Microarrays are an important way to screen for potential drug candidates and other chemicals
High-throughput screening is an important method in the pharmaceutical industry to study thousands of drug candidates in one shot. But the technique demands expensive and sophisticated facilities and robots which limit its use to only those companies that can afford it. Now researchers have come up with a simple and cheap polymer-based platform that can sit on a lab bench and doesn’t need a robot to deliver chemicals.
The new technique, developed by the team of Ali Khademhosseini at Harvard University, centers around two polymers: a layer of porous hydrogel, a substance called poly(ethylene glycol)-diacrylate (PEGDA) that lies on top of an array of tiny wells. The array of wells is made out of the polymer polydimethylsiloxane (PDMS).
The PEGDA is made to have a bumpy surface. Each bump holds the different chemicals that need to be analyzed, much like the way a sponge holds water. The bumps fit into the tiny wells underneath it in the PDMS layer. When a bump clicks into a well, the chemical slowly squeezes out of the bump and into the well. Anything sitting inside the well then gets to react to the chemical. The researchers tested their polymer platform with breast cancer cells sitting in 2,100 wells to study the effects of chosen chemicals on the cells.

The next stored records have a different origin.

import Summits.Ventures.CertifiedManyBodySolver.Downfold.EmeryBoxesLa214OneBandImage
import Summits.Ventures.CertifiedManyBodySolver.Downfold.EmeryBoxesLa214OneBandImageX030
import Summits.Ventures.CertifiedManyBodySolver.Downfold.EmeryBoxesLa214SOLTrueCornerBandX0X030
import Summits.Ventures.CertifiedManyBodySolver.Downfold.EmeryFermiScalePointsLa214Corners
import Summits.Ventures.CertifiedManyBodySolver.Downfold.EmeryOneBandImageBand
import Summits.Ventures.CertifiedManyBodySolver.Downfold.EmeryScaleBoxLa214SOLX030Pts
import Summits.Ventures.CertifiedManyBodySolver.Downfold.EmeryScaleBoxLa214SOLX0Pts
import Summits.Ventures.CertifiedManyBodySolver.Downfold.EmeryVanHoveLa214
import HarnessLib

/-!
# THE ONE-BAND IMAGE OF BOX #18 OVER A DOPING BAND — `emeryBoxLa214v123 ∩ {Δ_pd ∈ [3.24, 4.0]} (solver-level Δ tag)`, x ∈ [0, 0.3] (ν ∈ [7/20, 1/2]; columns M13/M15(x0) … M50): ONE typed statement «∀ member θ ∀ filling ν ∈ [ν₁, ν₂]»
# (INFL-3to1-B §B.98 THE DOPING CONTINUUM; kernel `EmeryOneBandImageBand`; router/ONE-BAND-IMAGE-BANDS.tsv)

Venture CertifiedManyBodySolver, cell `pub/hubbard-downfold` (stage S1), seat hubbard-downfold-mod-4 (technique B, g43); namespace `Summit.Ventures.CertifiedManyBodySolver.Downfold.Emery`.
Everything PROVED (0 sorry; no new certificate). DEVICE: at fixed θ every image coordinate is monotone in the Fermi energy (t_node ↓, w_node ↓, w_face ↓, w_axis ↓ in ε; corpus levers) and
ε_F(θ; ν) is non-decreasing in ν, so each coordinate at ν ∈ [ν₁, ν₂] lies between its values at the END fillings, which the landed column capstones `la214SOLBox_oneBandImage_x0` (x = 0) and `la214SOLBox_oneBandImage_x030` (x = 0.30) window for
every member; the box-wide Fermi-energy ceiling E_h = 487/200 (`cornerPt_la214BoxHi_x0_br` at half filling) carries the regime margins; t′/t by the true-corner band device `EmeryBoxesLa214SOLTrueCornerBandX0X030`.
WHAT THIS IS NOT: a statement about La₂₋ₓSrₓCuO₄ — the typed box and its Δ_pd level tags are SCREENING-GRADE; `U = 0` one-body kinematics of the σ model (rigid band); no U number; not a phase word.

| box | doping band | t (eV) | t′/t | w_node | 4th / 5th coordinate |
|---|---|---|---|---|---|
| emeryBoxLa214v123 ∩ {Δ_pd ∈ [3.24, 4.0]} (solver-level Δ tag) | x ∈ [0, 0.3] (ν ∈ [7/20, 1/2]; columns M13/M15(x0) … M50) | [0.3222, 0.5608] | [-0.2465, -0.1674] | [0.6734, 0.8167] | every Fermi-surface Bloch state's Cu-d weight `≤ 0.8407` (universal axis-corner ceiling; the band straddles or touches the box's van Hove window, so no uniform topology) |

Sources: three-band model [HybertsenSchluterChristensen1989, Eq. (1)]; [AndersenEtAl1995, §6]; [folklore] algebra.
-/

noncomputable section

namespace Summit.Ventures.CertifiedManyBodySolver.Downfold.Emery

open Real Set

/-- **THE ONE-BAND IMAGE OF `emeryBoxLa214v123` — emeryBoxLa214v123 ∩ {Δ_pd ∈ [3.24, 4.0]} (solver-level Δ tag) — OVER THE DOPING BAND x ∈ [0, 0.3] (ν ∈ [7/20, 1/2]; columns M13/M15(x0) … M50)**: for EVERY member θ AND EVERY filling ν of the band: `t ∈ [0.3222, 0.5608]` eV, `t′/t ∈ [-0.2465, -0.1674]`, `w_node ∈ [0.6734, 0.8167]`, every Fermi-surface Bloch state's Cu-d weight `≤ 0.8407` (universal axis-corner ceiling; the band straddles or touches the box's van Hove window, so no uniform topology). Pure composition: kernel `EmeryOneBandImageBand` (filling levers) + the two END-column capstones `la214SOLBox_oneBandImage_x0` / `la214SOLBox_oneBandImage_x030` + the t′/t true-corner band `la214SOLBox_fsRatio_true_band_x0_x030`. [folklore] -/
theorem la214SOLBox_oneBandImage_band_x0_x030 {Δ a b c ν : ℝ} (hΔ : Δ ∈ Icc ((81 : ℝ) / 25) (4 : ℝ)) (ha : a ∈ Icc ((129 : ℝ) / 100) ((38 : ℝ) / 25)) (hb : b ∈ Icc ((23 : ℝ) / 50) ((33 : ℝ) / 50)) (hc : c ∈ Icc ((3 : ℝ) / 25) ((3 : ℝ) / 20)) (hν : ν ∈ Icc ((7 : ℝ) / 20) ((1 : ℝ) / 2)) :
    scaleT Δ a b c (xNode Δ a b c (fermiEnergyOf Δ a b c ν)) (xNode Δ a b c (fermiEnergyOf Δ a b c ν)) (fermiEnergyOf Δ a b c ν) ∈ Icc (3222/10000 : ℝ) (5608/10000 : ℝ) ∧
      fsRatio Δ a b c (fermiEnergyOf Δ a b c ν) ∈ Icc ((-493 : ℝ) / 2000) ((-837 : ℝ) / 5000) ∧
      dWeightNode Δ a b c (fermiEnergyOf Δ a b c ν) ∈ Icc ((3367 : ℝ) / 5000) ((8167 : ℝ) / 10000) ∧
      (∀ x y : ℝ, x ∈ Icc (0 : ℝ) 1 → y ∈ Icc (0 : ℝ) 1 → charCubic Δ a b c x y (fermiEnergyOf Δ a b c ν) = 0 →
        dWeight Δ a b c x y (fermiEnergyOf Δ a b c ν) ≤ ((8407 : ℝ) / 10000)) := by
  have hΔ0 : 0 < Δ := lt_of_lt_of_le (by norm_num) hΔ.1
  have ha0 : 0 < a := lt_of_lt_of_le (by norm_num) ha.1
  have hc0 : 0 ≤ c := le_trans (by norm_num) hc.1
  have hcb : c ≤ b := hc.2.trans (le_trans (by norm_num) hb.1)
  have hb0 : 0 ≤ b := hc0.trans hcb
  have hΔw : Δ ∈ Icc ((17 : ℝ) / 10) (4 : ℝ) := ⟨le_trans (by norm_num) hΔ.1, le_trans hΔ.2 (by norm_num)⟩
  -- the two END columns (landed capstones)
  have h2 := la214SOLBox_oneBandImage_x0 hΔ ha hb hc
  have h1 := la214SOLBox_oneBandImage_x030 hΔ ha hb hc
  -- the box-wide Fermi-energy ceiling E_h = 487/200 (corner (1.7, 1.52, 0.66, 0.12) at half filling) serves every band
  have hT := (fermiEnergyOf_of_pointBracketCheck cornerPt_la214BoxHi_x0_br (by norm_num) (by norm_num) (by norm_num) (ν := (1/2 : ℝ)) (by push_cast; exact ⟨le_rfl, le_rfl⟩)).2
  push_cast at hT
  have hbox := fermiEnergyOf_mem_Icc_of_mem_box' (ν := ((1 : ℝ) / 2)) (by norm_num) (by norm_num) (by norm_num) (by norm_num) hΔw ha hb hc (by norm_num) (by norm_num)
  have hhalf : ((1 : ℝ) / 2) = (1/2 : ℝ) := by norm_num
  have hEh0 : fermiEnergyOf Δ a b c ((1 : ℝ) / 2) ≤ ((487 : ℝ) / 200) := by
    refine hbox.2.trans ?_
    rw [hhalf]; exact hT.2
  have hEh : fermiEnergyOf Δ a b c ((1 : ℝ) / 2) ≤ ((487 : ℝ) / 200) :=
    fermiEnergyOf_le_of_band (ν₂ := ((1 : ℝ) / 2)) hΔ0 ha0.ne' hc0 hb0 (by norm_num) (by norm_num) (by norm_num) hEh0
  have ha2 : ((129 : ℝ) / 100) ^ 2 ≤ a ^ 2 := pow_le_pow_left₀ (by norm_num) ha.1 2
  have hm : c * (((487 : ℝ) / 200)) < a ^ 2 := by nlinarith [hc.2]
  have hq : b * Δ < 4 * a ^ 2 := by nlinarith [mul_le_mul hb.2 hΔw.2 hΔ0.le (by norm_num : (0 : ℝ) ≤ (33 : ℝ) / 50)]
  -- the universal axis-corner ceiling over the band: E_l from the x030 floor bracket at ν₁, E_h from the x0 top bracket at ν₂
  have hF := (fermiEnergyOf_of_pointBracketCheck scalePt_La214SOLX030_FL_br (by norm_num) (by norm_num) (by norm_num) (ν := (7/20 : ℝ)) (by push_cast; exact ⟨le_rfl, le_rfl⟩)).2
  have hT' := (fermiEnergyOf_of_pointBracketCheck scalePt_La214SOLX0_TP_br (by norm_num) (by norm_num) (by norm_num) (ν := (1/2 : ℝ)) (by push_cast; exact ⟨le_rfl, le_rfl⟩)).2
  push_cast at hF hT'
  refine ⟨?_, la214SOLBox_fsRatio_true_band_x0_x030 hΔ ha hb hc hν, ?_, fun x y hx hy hP => ?_⟩
  · exact scaleT_node_fermiEnergyOf_mem_Icc_of_band hΔ0 ha0.ne' hc0 hcb (by norm_num) hν (by norm_num) hEh hm hq h2.1.1 h1.1.2
  · exact dWeightNode_fermiEnergyOf_mem_Icc_of_band hΔ0 ha0.ne' hc0 hcb (by norm_num) hν (by norm_num) h2.2.2.1.1 h1.2.2.1.2
  · exact dWeight_le_of_mem_box_axis'_band (El := ((663 : ℝ) / 625)) (Eh := ((19059 : ℝ) / 10000)) (by norm_num) (by norm_num) (by norm_num) (by norm_num) (by norm_num) hΔ ha hb hc (by norm_num) hν (by norm_num)
      (by norm_num) hF.1 hT'.2 (by norm_num) (by norm_num) (by norm_num) (by norm_num [dWeightAxisCF]) hx hy hP

end Summit.Ventures.CertifiedManyBodySolver.Downfold.Emery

As science writer Sarah Webb reports in Chemical & Engineering News:
At only $1 to $2 per chip, the technique offers high-throughput screening at much lower cost than conventional methods, says Khademhosseini. He and his colleagues want to adapt the technology to personalized medicine and diagnostics. “We’d like for people to be able to take a drop of blood or saliva and do a variety of medical screens,” Khademhosseini says.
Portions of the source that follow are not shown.